The link status is under expectation, would you mind to share your iperf3 command line?
What’s the size of MTU are u test with, could you test with 64K and share here?

When the size of MTU is set to 1500:

When the size of MTU is set to 9000:

For bandwitdth test UDP is recommended and the bottleneck would be from the ethernet stack.
You can try with MTU size = 64K with UDP to see the improvement, but totally PCIEgen3 with 2lane would be upto 16G theoretically. U can also monitor the IRQ traffic with MTU 64K to see difference.

For further confusion, pls update the test here.

I try with MTU size = 64K,The test result is the same as mtu size = 9K.
When the size of MTU is set to 65536:

When UDP test with MTU size = 64K,[ksoftirqd/0] is not high:

When TCP test with MTU size = 64K,The load of [ksoftirqd/0] is very high:

So I think the udp test bandwidth goes up because it doesn’t cause the load of [ksoftirqd/0] to increase.Or is there a way to solve the Ethernet Stack bottleneck for tcp?

It’s decided by the ethernet protocal and the stack, it’s not something that samilar with PCIE for bare data transation.

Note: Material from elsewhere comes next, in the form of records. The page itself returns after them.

import Summits.QuantumFields.YangMills.Theorems.BalabanUVNodesN15KingModelGaussianMoments

/-!
# BalabanUVNodes ∕ N15 — THE KING-MODEL RUNG (PART Ϝ-t): WICK's THEOREM FOR FOUR FIELDS UNDER THE GAUSSIAN LAW `ρ_A dx` —
# `∫⟨J₁,x⟩⟨J₂,x⟩⟨J₃,x⟩⟨J₄,x⟩ρ_A = B₁₂B₃₄ + B₁₃B₂₄ + B₁₄B₂₃`, `B_{ab} = ⟨J_a, A⁻¹J_b⟩` (degree-four polarization of part Ϝ-s's `∫⟨J,x⟩⁴ρ_A = 3⟨J,A⁻¹J⟩²`) —
# AND THE FOUR-POINT SCHWINGER FUNCTION OF THE BLOCK AVERAGES OF THE FINE FREE FIELD: `⟨φ(w)φ(x)φ(y)φ(z)⟩_K = S₂S₂ + S₂S₂ + S₂S₂` (three pairings)
# (Track A, DAG node N15 = NE2; FAN-OUT v1.1 §N15 s3 «KING-MODEL RUNG»; uses parts Ϝ-d, Ϝ-r, Ϝ-s; count-neutral)

HONEST FRAMING.  Count-neutral (cell `pub-ymgap`, seat `pub-ymgap-dag-n15-e` g33; `--supports stmt-QuantumFields-27366 --as helper` = K3⁸
`SpineGivenEndpointR13SepCoPHV`).  Folklore (Isserlis 1918 ∕ Wick 1950) for the DENSITY-defined centred Gaussian law `ρ_A(x)dx = e^{−½⟨x,Ax⟩}dx∕𝒩(A)`
of a symmetric coercive precision `A` on `ℝ^ι` — the shape of every measure of [King1986] (C. King, Commun. Math. Phys. **102** (1986) 649–677),
(2.6) p.652: the pointwise polarization identity `192·s₁s₂s₃s₄ = Σ_{ε₂,ε₃,ε₄ = ±1} ε₂ε₃ε₄(s₁+ε₂s₂+ε₃s₃+ε₄s₄)⁴` (`ring`) turns the four-field moment
into eight fourth line-moments of part Ϝ-s (`integral_dot_pow_four_gaussDensity`), and the collapse `Σ ε₂ε₃ε₄·3B(J_ε,J_ε)² = 192(B₁₂B₃₄+B₁₃B₂₄+B₁₄B₂₃)`
is again `ring` after bilinear expansion and the symmetry of `A⁻¹`.  The tree's `B3WTFreeMeasure.integral_linF_mul₄` is the same statement for the
KOLMOGOROV-built `gaussianFieldOfKernel`; this file is its counterpart for the density-defined law used by parts Τ∕Ϡ∕Ϝ (no identification of the two is
claimed).  KING APPLICATION (`A = 0`, `g = 0` free covariance model; unit torus `𝕋_M`, fine torus `T_{1∕N}`, `N = L^K`): with part Ϝ-r's precision
`P_K = (S₂^{(K)})⁻¹`, ★★★ `∫ φ(w)φ(x)φ(y)φ(z) ρ_{P_K}(φ)dφ = S₂^{(K)}(w,x)S₂^{(K)}(y,z) + S₂^{(K)}(w,y)S₂^{(K)}(x,z) + S₂^{(K)}(w,z)S₂^{(K)}(x,y)` — the
four-point Schwinger function of the block-averaged free field is the sum over the three pairings of part Ϝ-d's two-point function — its `K = ∞` twin
with `S₂^{(∞)}`, and the convergence of all fourth moments as `K → ∞`.  Nothing Bałaban ∕ continuum-Yang–Mills ∕ `ℝ⁴` ∕ OS ∕ mass-gap ∕ Clay; N15 is
booked through n15-a's knit, untouched here.  0 `sorry`, 0 def; standard axioms.

WHAT THIS FILE PROVES (kernel).  `prod_four_eq_polar` (the polarization identity), `integrable_dot_pow_four_gaussDensity`, ★★★ **`integral_dot_mul_four_gaussDensity`**
(Wick for four linear functionals), ★★ `integral_eval_mul_four_gaussDensity` (`∫x_ix_jx_kx_lρ_A = (A⁻¹)_{ij}(A⁻¹)_{kl} + (A⁻¹)_{ik}(A⁻¹)_{jl} + (A⁻¹)_{il}(A⁻¹)_{jk}`),
`integral_eval_sq_mul_sq_gaussDensity`, `integral_eval_pow_four_gaussDensity`; KING: ★★★ **`integral_eval_mul_four_fineBlockLaw`**, ★★★ `integral_eval_mul_four_fineBlockLawLim`,
★★ `tendsto_integral_eval_mul_four_fineBlockLaw`.
-/

noncomputable section

open scoped BigOperators
open Finset Matrix Filter Topology MeasureTheory

namespace Summit.QuantumFields.YangMills.BalabanUVNodes.N15KingModelRung.FreeField

open Literature.MathematicalPhysics.QuantumFieldTheory.Balaban1983to89.QGQInverse (Coercive isUnit_of_coercive)

variable {ι : Type*} [Fintype ι] [DecidableEq ι]

/-! ## §1 Degree-four polarization -/

/-- **Polarization of the fourth power**: `192·s₁s₂s₃s₄ = Σ_{ε₂,ε₃,ε₄ = ±1} ε₂ε₃ε₄ (s₁ + ε₂s₂ + ε₃s₃ + ε₄s₄)⁴`. [folklore] -/
theorem prod_four_eq_polar (s₁ s₂ s₃ s₄ : ℝ) :
    s₁ * s₂ * s₃ * s₄ = (1 / 192 : ℝ) * (s₁ + s₂ + s₃ + s₄) ^ 4 - (1 / 192 : ℝ) * (s₁ - s₂ + s₃ + s₄) ^ 4
      - (1 / 192 : ℝ) * (s₁ + s₂ - s₃ + s₄) ^ 4 - (1 / 192 : ℝ) * (s₁ + s₂ + s₃ - s₄) ^ 4
      + (1 / 192 : ℝ) * (s₁ - s₂ - s₃ + s₄) ^ 4 + (1 / 192 : ℝ) * (s₁ - s₂ + s₃ - s₄) ^ 4
      + (1 / 192 : ℝ) * (s₁ + s₂ - s₃ - s₄) ^ 4 - (1 / 192 : ℝ) * (s₁ - s₂ - s₃ - s₄) ^ 4 := by
  ring

section Wick

variable {A : Matrix ι ι ℝ} {δ : ℝ}

omit [DecidableEq ι] in
/-- `⟨J,x⟩⁴ρ_A` is integrable (part Ϝ-s at `t = 0`). [folklore] -/
theorem integrable_dot_pow_four_gaussDensity (hδ : 0 < δ) (hA : Coercive A δ) (J : ι → ℝ) :
    Integrable fun x : ι → ℝ => (J ⬝ᵥ x) ^ 4 * gaussDensity A x := by
  refine (integrable_pow_mul_exp_mul_gaussDensity hδ hA J 4 0).congr (Eventually.of_forall fun x => ?_)
  simp only [zero_mul, Real.exp_zero, mul_one]

/-- ★★★ **WICK's THEOREM FOR FOUR LINEAR FUNCTIONALS** under `ρ_A dx` (`A` symmetric coercive):
`∫⟨J₁,x⟩⟨J₂,x⟩⟨J₃,x⟩⟨J₄,x⟩ρ_A(x)dx = B₁₂B₃₄ + B₁₃B₂₄ + B₁₄B₂₃`, `B_{ab} = ⟨J_a, A⁻¹J_b⟩` (three pairings). [folklore] -/
theorem integral_dot_mul_four_gaussDensity (hδ : 0 < δ) (hA : Coercive A δ) (hsymm : Aᵀ = A) (J₁ J₂ J₃ J₄ : ι → ℝ) :
    ∫ x : ι → ℝ, (J₁ ⬝ᵥ x) * (J₂ ⬝ᵥ x) * (J₃ ⬝ᵥ x) * (J₄ ⬝ᵥ x) * gaussDensity A x
      = (J₁ ⬝ᵥ (A⁻¹ *ᵥ J₂)) * (J₃ ⬝ᵥ (A⁻¹ *ᵥ J₄)) + (J₁ ⬝ᵥ (A⁻¹ *ᵥ J₃)) * (J₂ ⬝ᵥ (A⁻¹ *ᵥ J₄))
        + (J₁ ⬝ᵥ (A⁻¹ *ᵥ J₄)) * (J₂ ⬝ᵥ (A⁻¹ *ᵥ J₃)) := by
  have I : ∀ K : ι → ℝ, ∫ x : ι → ℝ, (K ⬝ᵥ x) ^ 4 * gaussDensity A x = 3 * (K ⬝ᵥ (A⁻¹ *ᵥ K)) ^ 2 :=
    fun K => integral_dot_pow_four_gaussDensity hδ hA hsymm K
  have h : ∀ K : ι → ℝ, Integrable fun x : ι → ℝ => (1 / 192 : ℝ) * ((K ⬝ᵥ x) ^ 4 * gaussDensity A x) :=
    fun K => (integrable_dot_pow_four_gaussDensity hδ hA K).const_mul _
  -- pointwise polarization of the integrand
  have e : ∀ x : ι → ℝ, (J₁ ⬝ᵥ x) * (J₂ ⬝ᵥ x) * (J₃ ⬝ᵥ x) * (J₄ ⬝ᵥ x) * gaussDensity A x
      = (1 / 192 : ℝ) * (((J₁ + J₂ + J₃ + J₄) ⬝ᵥ x) ^ 4 * gaussDensity A x)
        - (1 / 192 : ℝ) * (((J₁ - J₂ + J₃ + J₄) ⬝ᵥ x) ^ 4 * gaussDensity A x)
        - (1 / 192 : ℝ) * (((J₁ + J₂ - J₃ + J₄) ⬝ᵥ x) ^ 4 * gaussDensity A x)
        - (1 / 192 : ℝ) * (((J₁ + J₂ + J₃ - J₄) ⬝ᵥ x) ^ 4 * gaussDensity A x)
        + (1 / 192 : ℝ) * (((J₁ - J₂ - J₃ + J₄) ⬝ᵥ x) ^ 4 * gaussDensity A x)
        + (1 / 192 : ℝ) * (((J₁ - J₂ + J₃ - J₄) ⬝ᵥ x) ^ 4 * gaussDensity A x)
        + (1 / 192 : ℝ) * (((J₁ + J₂ - J₃ - J₄) ⬝ᵥ x) ^ 4 * gaussDensity A x)
        - (1 / 192 : ℝ) * (((J₁ - J₂ - J₃ - J₄) ⬝ᵥ x) ^ 4 * gaussDensity A x) := by
    intro x
    simp only [add_dotProduct, sub_dotProduct]
    ring
  simp_rw [e]
  -- the partial sums are integrable (for splitting the integral)
  have P2 := (h (J₁ + J₂ + J₃ + J₄)).sub (h (J₁ - J₂ + J₃ + J₄))
  have P3 := P2.sub (h (J₁ + J₂ - J₃ + J₄))
  have P4 := P3.sub (h (J₁ + J₂ + J₃ - J₄))
  have P5 := P4.add (h (J₁ - J₂ - J₃ + J₄))
  have P6 := P5.add (h (J₁ - J₂ + J₃ - J₄))
  have P7 := P6.add (h (J₁ + J₂ - J₃ - J₄))
  rw [integral_sub, integral_add, integral_add, integral_add, integral_sub, integral_sub, integral_sub]
  · simp only [integral_const_mul, I]
    simp only [add_dotProduct, sub_dotProduct, Matrix.mulVec_add, Matrix.mulVec_sub, dotProduct_add, dotProduct_sub]
    have hS := transpose_inv_of_transpose_eq hsymm
    rw [dot_mulVec_comm_of_transpose_eq hS J₂ J₁, dot_mulVec_comm_of_transpose_eq hS J₃ J₁, dot_mulVec_comm_of_transpose_eq hS J₄ J₁,
      dot_mulVec_comm_of_transpose_eq hS J₃ J₂, dot_mulVec_comm_of_transpose_eq hS J₄ J₂, dot_mulVec_comm_of_transpose_eq hS J₄ J₃]
    ring
  all_goals first
    | exact h _
    | exact P2
    | exact P3
    | exact P4
    | exact P5
    | exact P6
    | exact P7

/-- ★★ **ENTRYWISE WICK**: `∫ x_i x_j x_k x_l ρ_A(x)dx = (A⁻¹)_{ij}(A⁻¹)_{kl} + (A⁻¹)_{ik}(A⁻¹)_{jl} + (A⁻¹)_{il}(A⁻¹)_{jk}`. [folklore] -/
theorem integral_eval_mul_four_gaussDensity (hδ : 0 < δ) (hA : Coercive A δ) (hsymm : Aᵀ = A) (i j k l : ι) :
    ∫ x : ι → ℝ, x i * x j * x k * x l * gaussDensity A x = A⁻¹ i j * A⁻¹ k l + A⁻¹ i k * A⁻¹ j l + A⁻¹ i l * A⁻¹ j k := by
  have h := integral_dot_mul_four_gaussDensity hδ hA hsymm (Pi.single i 1) (Pi.single j 1) (Pi.single k 1) (Pi.single l 1)
  simp_rw [single_one_dotProduct, Matrix.mulVec_single_one] at h
  exact h

/-- `∫ x_i² x_j² ρ_A = (A⁻¹)_{ii}(A⁻¹)_{jj} + 2(A⁻¹)_{ij}²`. [folklore] -/
theorem integral_eval_sq_mul_sq_gaussDensity (hδ : 0 < δ) (hA : Coercive A δ) (hsymm : Aᵀ = A) (i j : ι) :
    ∫ x : ι → ℝ, x i ^ 2 * x j ^ 2 * gaussDensity A x = A⁻¹ i i * A⁻¹ j j + 2 * A⁻¹ i j ^ 2 := by
  have h := integral_eval_mul_four_gaussDensity hδ hA hsymm i i j j
  have e : ∀ x : ι → ℝ, x i ^ 2 * x j ^ 2 * gaussDensity A x = x i * x i * x j * x j * gaussDensity A x := fun x => by ring
  simp_rw [e]
  rw [h]
  ring

/-- `∫ x_i⁴ ρ_A = 3(A⁻¹)_{ii}²`. [folklore] -/
theorem integral_eval_pow_four_gaussDensity (hδ : 0 < δ) (hA : Coercive A δ) (hsymm : Aᵀ = A) (i : ι) :
    ∫ x : ι → ℝ, x i ^ 4 * gaussDensity A x = 3 * A⁻¹ i i ^ 2 := by
  have h := integral_dot_pow_four_gaussDensity hδ hA hsymm (Pi.single i 1)
  simp_rw [single_one_dotProduct, Matrix.mulVec_single_one] at h
  exact h

end Wick

end Summit.QuantumFields.YangMills.BalabanUVNodes.N15KingModelRung.FreeField

/-! ## §2 KING: the four-point Schwinger function of the block averages of the fine free field -/

namespace Summit.QuantumFields.YangMills.BalabanUVNodes.N15KingModelRung

open Literature.MathematicalPhysics.QuantumFieldTheory.Balaban1983to89.B5Prop11Plancherel (Tor)
open Literature.MathematicalPhysics.QuantumFieldTheory.Balaban1983to89.QGQInverse (Coercive isUnit_of_coercive)
open FreeField

section King

variable {d : ℕ} (L : ℕ) (M : Fin (d + 1) → ℕ) [hM : ∀ ν, NeZero (M ν)]

/-- ★★★ **THE FOUR-POINT SCHWINGER FUNCTION OF THE BLOCK-AVERAGED FREE FIELD IS THE SUM OVER THE THREE PAIRINGS**:
`∫ φ(w)φ(x)φ(y)φ(z) ρ_{P_K}(φ)dφ = S₂^{(K)}(w,x)S₂^{(K)}(y,z) + S₂^{(K)}(w,y)S₂^{(K)}(x,z) + S₂^{(K)}(w,z)S₂^{(K)}(x,y)`, `P_K = (S₂^{(K)})⁻¹` (`A = 0`, `g = 0`).
[cite: King1986, (2.6) p.652, (2.13) p.653, Thm 2.1 (2.23) p.654] -/
theorem integral_eval_mul_four_fineBlockLaw (N : ℕ) [NeZero N] {m2 : ℝ} (hm : 0 < m2) (w x y z : Tor M) :
    ∫ φ : Tor M → ℝ, φ w * φ x * φ y * φ z * gaussDensity (fineBlockPrec M N m2) φ
      = kingS2 N M m2 w x * kingS2 N M m2 y z + kingS2 N M m2 w y * kingS2 N M m2 x z + kingS2 N M m2 w z * kingS2 N M m2 x y := by
  rw [integral_eval_mul_four_gaussDensity hm (coercive_fineBlockPrec M N hm) (fineBlockPrec_transpose M N m2), fineBlockPrec_inv M N hm]
  simp only [Matrix.of_apply]

/-- ★★★ **THE `K = ∞` TWIN** with `S₂^{(∞)}`. [cite: King1986, (2.6) p.652, Thm 2.1 (2.23) p.654] -/
theorem integral_eval_mul_four_fineBlockLawLim (hLodd : Odd L) (hL : 2 ≤ L) {m2 : ℝ} (hm : 0 < m2) (w x y z : Tor M) :
    ∫ φ : Tor M → ℝ, φ w * φ x * φ y * φ z * gaussDensity (fineBlockPrecLim M m2) φ
      = kingS2Lim M m2 w x * kingS2Lim M m2 y z + kingS2Lim M m2 w y * kingS2Lim M m2 x z + kingS2Lim M m2 w z * kingS2Lim M m2 x y := by
  rw [integral_eval_mul_four_gaussDensity hm (coercive_fineBlockPrecLim L M hLodd hL hm) (fineBlockPrecLim_transpose M m2),
    fineBlockPrecLim_inv L M hLodd hL hm]
  simp only [Matrix.of_apply]

/-- ★★ **ALL FOURTH MOMENTS CONVERGE** (`K → ∞`; unbounded observables, by the closed forms and part Ϝ-d's `tendsto_kingS2`).
[cite: King1986, Thm 2.1 (2.23) p.654] -/
theorem tendsto_integral_eval_mul_four_fineBlockLaw (hLodd : Odd L) (hL : 2 ≤ L) {m2 : ℝ} (hm : 0 < m2) (w x y z : Tor M) :
    haveI : NeZero L := ⟨by omega⟩
    Tendsto (fun K : ℕ => ∫ φ : Tor M → ℝ, φ w * φ x * φ y * φ z * gaussDensity (fineBlockPrec M (L ^ K) m2) φ) atTop
      (𝓝 (∫ φ : Tor M → ℝ, φ w * φ x * φ y * φ z * gaussDensity (fineBlockPrecLim M m2) φ)) := by
  haveI : NeZero L := ⟨by omega⟩
  have e : (fun K : ℕ => ∫ φ : Tor M → ℝ, φ w * φ x * φ y * φ z * gaussDensity (fineBlockPrec M (L ^ K) m2) φ)
      = fun K => kingS2 (L ^ K) M m2 w x * kingS2 (L ^ K) M m2 y z + kingS2 (L ^ K) M m2 w y * kingS2 (L ^ K) M m2 x z
          + kingS2 (L ^ K) M m2 w z * kingS2 (L ^ K) M m2 x y :=
    funext fun K => integral_eval_mul_four_fineBlockLaw M (L ^ K) hm w x y z
  rw [e, integral_eval_mul_four_fineBlockLawLim L M hLodd hL hm w x y z]
  have t := tendsto_kingS2 L M hLodd hL hm
  exact (((t w x).mul (t y z)).add ((t w y).mul (t x z))).add ((t w z).mul (t x y))

end King

end Summit.QuantumFields.YangMills.BalabanUVNodes.N15KingModelRung

end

As you can get 8G+ performance, it’s close to the peak, if you are still want to improve on the perf, I would suggest to consult with vendor on jumbo frame support.

The perf is aimed to prove the capability which may not always can be reproduced on this performance in your real case.